Milliyetçi Hareket Partisi Genel Başkanı Devlet Bahçeli, partisinin Grup Toplantısı’nda konuştu. Genel Başkan Bahçeli, “Sınırlarımızın mücavir alanlarında, dağlarda, şehirlerde, mezralarda, belediyelerde, bürokraside ve Gazi Meclis’te bölücü teröristleri temizlemedikten, her anlamda yüzleşmedikten sonra rahat bulamayız, güvende olamayız.
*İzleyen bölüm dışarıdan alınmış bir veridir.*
import Literature.Probability.LatticeModels.PlanarIsingLegendreSpinor
import Literature.Probability.LatticeModels.LatticeLaplacian
import Mathlib.Analysis.Complex.CauchyIntegral
import Mathlib.Analysis.SpecialFunctions.Pow.Deriv
import Mathlib.Analysis.SpecialFunctions.Integrability.Basic
import Mathlib.MeasureTheory.Integral.IntervalIntegral.Periodic
import Mathlib.MeasureTheory.Integral.IntervalIntegral.IntegrationByParts
import Mathlib.MeasureTheory.Function.SpecialFunctions.Basic
import HarnessLib
/-! ### §2. S2 from the corank statement, verbatim on the registered v5 signature -/

/-- **S2 `stub_cmLambdaLower` ⟸ (f).** On the binders of the registered v5 signature of S2 (skeleton «bt26-lambda» of crux
(R≥)ᵖ stmt-BirchSwinnertonDyer-26074): if for every S2 datum there is a scalar-stable additive subgroup `Sg` of the
transported `S₀`-imprimitive plus-Selmer set `𝒮 ⊆ H¹(ℚ_∞, A_g)` with a finitely generated `Λ_𝒪`-dual `X`
(bijective `toDual : X → Hom(Sg, ℚ/ℤ)`, constants through `scalarH1`, `𝒪`-structure in a scalar tower) of rank
`rank_𝒪(X/X_tors) ≥ d + Σ_g(S₀)`, then `↑(#(𝒪/ϖ)^(d + Σ_g(S₀))) ≤ #𝒮[ϖ]` (`Set.encard`) — the conclusion of S2 verbatim.
Proof: `pow_le_encard_of_dualPair_of_subset` for `𝒪 = 𝒪_{ℚ₂(ι K_g)}` (finite over `ℚ₂` as `K_g/ℚ` is:
`IsNewform0.finiteDimensional_coeffField_holds`, `GreenbergSelmer.finiteDimensional_padicCoeffField`) and the set identity
`{y | unr ∧ arch ∧ Kummer ∧ ϖy = 0} = {y ∈ 𝒮 | ϖy = 0}`. This is the (g)-assembly of `LINE-DESIGN-g11.md` §2
(«#Sel_g[ϖ] = #(X/ϖX) ≥ q^{rank} ≥ q^{d+Σ_g}»); the research content of S2 is thereby isolated as the corank statement (f)
(EPW Thm. 3.1.1: `λ^alg = dim_k Sel[π]` when `μ^alg = 0`). [cite: EmertonPollackWeston2006, Thm. 3.1.1]
[cite: GreenbergLNM1716, §4 p. 98] [cite: GreenbergVatsal2000, §2 Prop. 2.1] -/
theorem cmLambdaLower_of_corank
    (hcorank : open Literature.NumberTheory.EllipticCurves GreenbergSelmer GreenbergVatsal2000 Kobayashi2003 ModularForms Rank1Residual Literature.NumberTheory.GaloisRepresentations Literature.NumberTheory.Automorphic IsDedekindDomain NumberField Field Rat.HeightOneSpectrum PowerSeries in ∀ (W : WeierstrassCurve ℚ) [W.IsElliptic] [W.IsGloballyMinimal], ¬ W.HasCM → W.analyticRank = 0 → GoodSS W 2 → W.frobeniusTrace 2 = 0 → W.Δ < 0 → ∀ (M : ℕ) [NeZero M] (g : CuspForm (CongruenceSubgroup.Gamma0 M) 2) (ι : coeffField g →+* PadicAlgCl 2) (Ω : ℂ), Odd M → IsNewform0 g → IsCMForm (liftToGamma1 M 2 g) → cuspCoeff g 2 = 0 → IsCohomologicalPlusPeriod g ι Ω → (∀ ℓ : ℕ, ℓ.Prime → ¬ ℓ ∣ 2 * M * W.conductorNorm ℤ → ‖embCoeff g ι ℓ - (W.frobeniusTrace ℓ : PadicAlgCl 2)‖ < 1) → ∀ (κ : ZpExtension ℚ 2) (γ : absoluteGaloisGroup ℚ), κ.IsCyclotomic → κ.IsTopGenerator γ → IsCyclotomicVariable 2 γ → ∀ (S₀ : Finset (HeightOneSpectrum (RingOfIntegers ℚ))), (∀ v ∈ S₀, ((2 : ℕ) : RingOfIntegers ℚ) ∉ v.asIdeal) → (∀ v, ¬ W.HasGoodReductionAt v → v ∈ S₀) → (∀ v, natGenerator v ∣ M → v ∈ S₀) → ∀ (Lp Lm : IwasawaAlgebraO (Set.range ι)) (d : ℕ), IsPollackPairK g ι Ω Lp Lm → (∀ k, ‖coeff k (iwasawaOToPowerSeries (Set.range ι) Lm)‖ ≤ ‖coeff d (iwasawaOToPowerSeries (Set.range ι) Lm)‖) → (∀ k < d, ‖coeff k (iwasawaOToPowerSeries (Set.range ι) Lm)‖ < ‖coeff d (iwasawaOToPowerSeries (Set.range ι) Lm)‖) → ∀ (n : ℕ) (ρ : FramedGaloisRep ℚ ↥(padicCoeffIntegers (Set.range ι)) 2) (Θ : ∀ v : HeightOneSpectrum (RingOfIntegers ℚ), ((2 : ℕ) : RingOfIntegers ℚ) ∈ v.asIdeal → (Cofree ρ ↥(padicCoeffField (Set.range ι)) ≃+ (Fin n → ↥(W.geomPrimaryTorsion 2)))), (∀ v, ¬ natGenerator v ∣ 2 * M → ρ.IsUnramifiedAt v ∧ ∃ P : Polynomial ↥(padicCoeffIntegers (Set.range ι)), P.map (padicCoeffIntegers (Set.range ι)).subtype = Polynomial.X ^ 2 - Polynomial.C (embCoeff g ι (natGenerator v)) * Polynomial.X + Polynomial.C ((natGenerator v : ℕ) : PadicAlgCl 2) ∧ ρ.HasFrobCharpolyAt v P) → (∀ v hv (δ : absoluteGaloisGroup (v.adicCompletion ℚ)) m i, Θ v hv (resGalOfEmb (closureEmb (K := ℚ) (v.adicCompletion ℚ)) δ • m) i = resGalOfEmb (closureEmb (K := ℚ) (v.adicCompletion ℚ)) δ • Θ v hv m i) → ∀ (ϖ : ↥(padicCoeffIntegers (Set.range ι))), Irreducible ϖ → ∃ (Sg : AddSubgroup (subgroupH1 κ.kerSubgroup (Cofree ρ ↥(padicCoeffField (Set.range ι))))), (↑Sg : Set (subgroupH1 κ.kerSubgroup (Cofree ρ ↥(padicCoeffField (Set.range ι))))) ⊆ {y : subgroupH1 κ.kerSubgroup (Cofree ρ ↥(padicCoeffField (Set.range ι))) | y ∈ unramifiedOutside κ.kerSubgroup (Cofree ρ ↥(padicCoeffField (Set.range ι))) 2 ↑S₀ ∧ (∀ w σ, conjH1 κ.kerSubgroup (Cofree ρ ↥(padicCoeffField (Set.range ι))) σ y ∈ infKer κ.kerSubgroup (Cofree ρ ↥(padicCoeffField (Set.range ι))) w) ∧ (∀ v hv σ, ∃ (φ : _) (Q : Fin n → localPoints W (v.adicCompletion ℚ)) (k : ℕ), oneCocycleClass (discreteTopRep ↥κ.kerSubgroup (Cofree ρ ↥(padicCoeffField (Set.range ι)))) φ = conjH1 κ.kerSubgroup (Cofree ρ ↥(padicCoeffField (Set.range ι))) σ y ∧ (∀ i, (2 ^ k) • Q i ∈ ⨆ m : ℕ, signedLocalPoints κ (v.adicCompletion ℚ) W 1 m) ∧ ∀ τ i, pointsMapOfEmb W (closureEmb (K := ℚ) (v.adicCompletion ℚ)) (((Θ v hv (φ.1 (resGalSubgroupOfEmb κ.kerSubgroup (closureEmb (K := ℚ) (v.adicCompletion ℚ)) τ))) i : ↥(W.geomPrimaryTorsion 2)) : W.geomPoints) = (τ : absoluteGaloisGroup (v.adicCompletion ℚ)) • Q i - Q i)} ∧ (∀ (r : ↥(padicCoeffIntegers (Set.range ι))) (c : subgroupH1 κ.kerSubgroup (Cofree ρ ↥(padicCoeffField (Set.range ι)))), c ∈ Sg → scalarH1 κ.kerSubgroup (Cofree ρ ↥(padicCoeffField (Set.range ι))) r c ∈ Sg) ∧ ∃ (X : Type) (_ : AddCommGroup X) (_ : Module (IwasawaAlgebraO (Set.range ι)) X) (_ : Module ↥(padicCoeffIntegers (Set.range ι)) X) (_ : IsScalarTower ↥(padicCoeffIntegers (Set.range ι)) (IwasawaAlgebraO (Set.range ι)) X) (_ : Module.Finite (IwasawaAlgebraO (Set.range ι)) X) (toDual : X →+ (↥Sg →+ AddCircle (1 : ℚ))), Function.Bijective toDual ∧ (∀ (a : ↥(padicCoeffIntegers (Set.range ι))) (x : X) (s : ↥Sg) (hs : scalarH1 κ.kerSubgroup (Cofree ρ ↥(padicCoeffField (Set.range ι))) a (s : subgroupH1 κ.kerSubgroup (Cofree ρ ↥(padicCoeffField (Set.range ι)))) ∈ Sg), toDual ((PowerSeries.C a : IwasawaAlgebraO (Set.range ι)) • x) s = toDual x ⟨scalarH1 κ.kerSubgroup (Cofree ρ ↥(padicCoeffField (Set.range ι))) a (s : subgroupH1 κ.kerSubgroup (Cofree ρ ↥(padicCoeffField (Set.range ι)))), hs⟩) ∧ (d + ∑ v ∈ S₀, 2 ^ padicValNat 2 ((natGenerator v ^ 2 - 1) / 8) * (if natGenerator v ∣ M then (if ‖embCoeff g ι (natGenerator v) - 1‖ < 1 then 1 else 0) else (if ‖embCoeff g ι (natGenerator v)‖ < 1 then 2 else 0))) ≤ Module.finrank ↥(padicCoeffIntegers (Set.range ι)) (X ⧸ Submodule.torsion ↥(padicCoeffIntegers (Set.range ι)) X)) :
    open Literature.NumberTheory.EllipticCurves GreenbergSelmer GreenbergVatsal2000 Kobayashi2003 ModularForms Rank1Residual Literature.NumberTheory.GaloisRepresentations Literature.NumberTheory.Automorphic IsDedekindDomain NumberField Field Rat.HeightOneSpectrum PowerSeries in ∀ (W : WeierstrassCurve ℚ) [W.IsElliptic] [W.IsGloballyMinimal], ¬ W.HasCM → W.analyticRank = 0 → GoodSS W 2 → W.frobeniusTrace 2 = 0 → W.Δ < 0 → ∀ (M : ℕ) [NeZero M] (g : CuspForm (CongruenceSubgroup.Gamma0 M) 2) (ι : coeffField g →+* PadicAlgCl 2) (Ω : ℂ), Odd M → IsNewform0 g → IsCMForm (liftToGamma1 M 2 g) → cuspCoeff g 2 = 0 → IsCohomologicalPlusPeriod g ι Ω → (∀ ℓ : ℕ, ℓ.Prime → ¬ ℓ ∣ 2 * M * W.conductorNorm ℤ → ‖embCoeff g ι ℓ - (W.frobeniusTrace ℓ : PadicAlgCl 2)‖ < 1) → ∀ (κ : ZpExtension ℚ 2) (γ : absoluteGaloisGroup ℚ), κ.IsCyclotomic → κ.IsTopGenerator γ → IsCyclotomicVariable 2 γ → ∀ (S₀ : Finset (HeightOneSpectrum (RingOfIntegers ℚ))), (∀ v ∈ S₀, ((2 : ℕ) : RingOfIntegers ℚ) ∉ v.asIdeal) → (∀ v, ¬ W.HasGoodReductionAt v → v ∈ S₀) → (∀ v, natGenerator v ∣ M → v ∈ S₀) → ∀ (Lp Lm : IwasawaAlgebraO (Set.range ι)) (d : ℕ), IsPollackPairK g ι Ω Lp Lm → (∀ k, ‖coeff k (iwasawaOToPowerSeries (Set.range ι) Lm)‖ ≤ ‖coeff d (iwasawaOToPowerSeries (Set.range ι) Lm)‖) → (∀ k < d, ‖coeff k (iwasawaOToPowerSeries (Set.range ι) Lm)‖ < ‖coeff d (iwasawaOToPowerSeries (Set.range ι) Lm)‖) → ∀ (n : ℕ) (ρ : FramedGaloisRep ℚ ↥(padicCoeffIntegers (Set.range ι)) 2) (Θ : ∀ v : HeightOneSpectrum (RingOfIntegers ℚ), ((2 : ℕ) : RingOfIntegers ℚ) ∈ v.asIdeal → (Cofree ρ ↥(padicCoeffField (Set.range ι)) ≃+ (Fin n → ↥(W.geomPrimaryTorsion 2)))), (∀ v, ¬ natGenerator v ∣ 2 * M → ρ.IsUnramifiedAt v ∧ ∃ P : Polynomial ↥(padicCoeffIntegers (Set.range ι)), P.map (padicCoeffIntegers (Set.range ι)).subtype = Polynomial.X ^ 2 - Polynomial.C (embCoeff g ι (natGenerator v)) * Polynomial.X + Polynomial.C ((natGenerator v : ℕ) : PadicAlgCl 2) ∧ ρ.HasFrobCharpolyAt v P) → (∀ v hv (δ : absoluteGaloisGroup (v.adicCompletion ℚ)) m i, Θ v hv (resGalOfEmb (closureEmb (K := ℚ) (v.adicCompletion ℚ)) δ • m) i = resGalOfEmb (closureEmb (K := ℚ) (v.adicCompletion ℚ)) δ • Θ v hv m i) → ∀ (ϖ : ↥(padicCoeffIntegers (Set.range ι))), Irreducible ϖ → ((Nat.card (↥(padicCoeffIntegers (Set.range ι)) ⧸ Ideal.span {ϖ}) ^ (d + ∑ v ∈ S₀, 2 ^ padicValNat 2 ((natGenerator v ^ 2 - 1) / 8) * (if natGenerator v ∣ M then (if ‖embCoeff g ι (natGenerator v) - 1‖ < 1 then 1 else 0) else (if ‖embCoeff g ι (natGenerator v)‖ < 1 then 2 else 0))) : ℕ) : ℕ∞) ≤ {y : subgroupH1 κ.kerSubgroup (Cofree ρ ↥(padicCoeffField (Set.range ι))) | y ∈ unramifiedOutside κ.kerSubgroup (Cofree ρ ↥(padicCoeffField (Set.range ι))) 2 ↑S₀ ∧ (∀ w σ, conjH1 κ.kerSubgroup (Cofree ρ ↥(padicCoeffField (Set.range ι))) σ y ∈ infKer κ.kerSubgroup (Cofree ρ ↥(padicCoeffField (Set.range ι))) w) ∧ (∀ v hv σ, ∃ (φ : _) (Q : Fin n → localPoints W (v.adicCompletion ℚ)) (k : ℕ), oneCocycleClass (discreteTopRep ↥κ.kerSubgroup (Cofree ρ ↥(padicCoeffField (Set.range ι)))) φ = conjH1 κ.kerSubgroup (Cofree ρ ↥(padicCoeffField (Set.range ι))) σ y ∧ (∀ i, (2 ^ k) • Q i ∈ ⨆ m : ℕ, signedLocalPoints κ (v.adicCompletion ℚ) W 1 m) ∧ ∀ τ i, pointsMapOfEmb W (closureEmb (K := ℚ) (v.adicCompletion ℚ)) (((Θ v hv (φ.1 (resGalSubgroupOfEmb κ.kerSubgroup (closureEmb (K := ℚ) (v.adicCompletion ℚ)) τ))) i : ↥(W.geomPrimaryTorsion 2)) : W.geomPoints) = (τ : absoluteGaloisGroup (v.adicCompletion ℚ)) • Q i - Q i) ∧ scalarH1 κ.kerSubgroup (Cofree ρ ↥(padicCoeffField (Set.range ι))) ϖ y = 0}.encard := by
  intro W _ _ hCM hr0 hss ha2 hΔ M _ g ι Ω hM hnew hcmf ha2g hΩ hcong κ γ hκ hγ hcyc S₀ hS₀ hbad hMS Lp Lm d hpair
    hle hlt n ρ Θ hρ hΘ ϖ hϖ
  obtain ⟨Sg, hSg𝒮, hscal, X, iX, iΛ, i𝒪, iT, iF, toDual, hbij, hC, hrank⟩ :=
    hcorank W hCM hr0 hss ha2 hΔ M g ι Ω hM hnew hcmf ha2g hΩ hcong κ γ hκ hγ hcyc S₀ hS₀ hbad hMS Lp Lm d hpair
      hle hlt n ρ Θ hρ hΘ ϖ hϖ
  haveI : FiniteDimensional ℚ (ModularForms.coeffField g) :=
    ModularForms.IsNewform0.finiteDimensional_coeffField_holds hnew
  haveI : FiniteDimensional ℚ_[2] ↥(padicCoeffField (Set.range ι)) :=
    GreenbergSelmer.finiteDimensional_padicCoeffField ι
  have key := pow_le_encard_of_dualPair_of_subset (Set.range ι) κ ρ Sg (fun r _ hc ↦ hscal r _ hc) _ hSg𝒮 X
    toDual hbij (fun a x s ↦ hC a x s (hscal a _ s.2)) ϖ hϖ _ hrank
  refine le_of_le_of_eq key (congrArg Set.encard (Set.ext fun y ↦ ?_))
  constructor
  · rintro ⟨⟨h1, h2, h3⟩, h4⟩
    exact ⟨h1, h2, h3, h4⟩
  · rintro ⟨h1, h2, h3, h4⟩
    exact ⟨⟨h1, h2, h3⟩, h4⟩

end Summit.BirchSwinnertonDyer.BirchSwinnertonDyer.Theorems.LambdaLowerBoundO

end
Nitekim ellerinde hançer ile arkamızdan dolaşıp gaflet ve rehavet anımızı kollayan alçakları köklü bir tasfiye ve tecziye süreciyle berhava etmek mecburiyeti omuzlarımızdadır. Milli bekamız, milli birliğimiz, milli güvenliğimiz buna bağlıdır. Bayrak inmesin diye yavrularını mezara indiren şehit analarına, şehit babalarına vefa ve minnet borcumuzu kesinlikle ödemek durumundayız. Biz TBMM’de terörist istemiyoruz. Biz terör örgütüne eleman devşiren, sözde Kürdistan propagandasıyla sabırlarımızı kevgire çeviren HDP’yi Türk siyaset ve demokrasi hayatında bir saniye bile görmeye tahammül edemiyoruz. Anayasa Mahkemesi’nin görevini de bihakkın yapmasını bekliyoruz. İblis’e piyonluk yapan bölücü terör uzantılarının, tertemiz millet iradesiyle tecelli etmiş, ordular kurup, ordular yönetmiş, Milli Mücadele’yi cesaretle yürüterek devlet kurmuş Türkiye Büyük Millet Meclisi’nde bulunması züldür, zulümdür, zillettir” ifadelerini kullandı.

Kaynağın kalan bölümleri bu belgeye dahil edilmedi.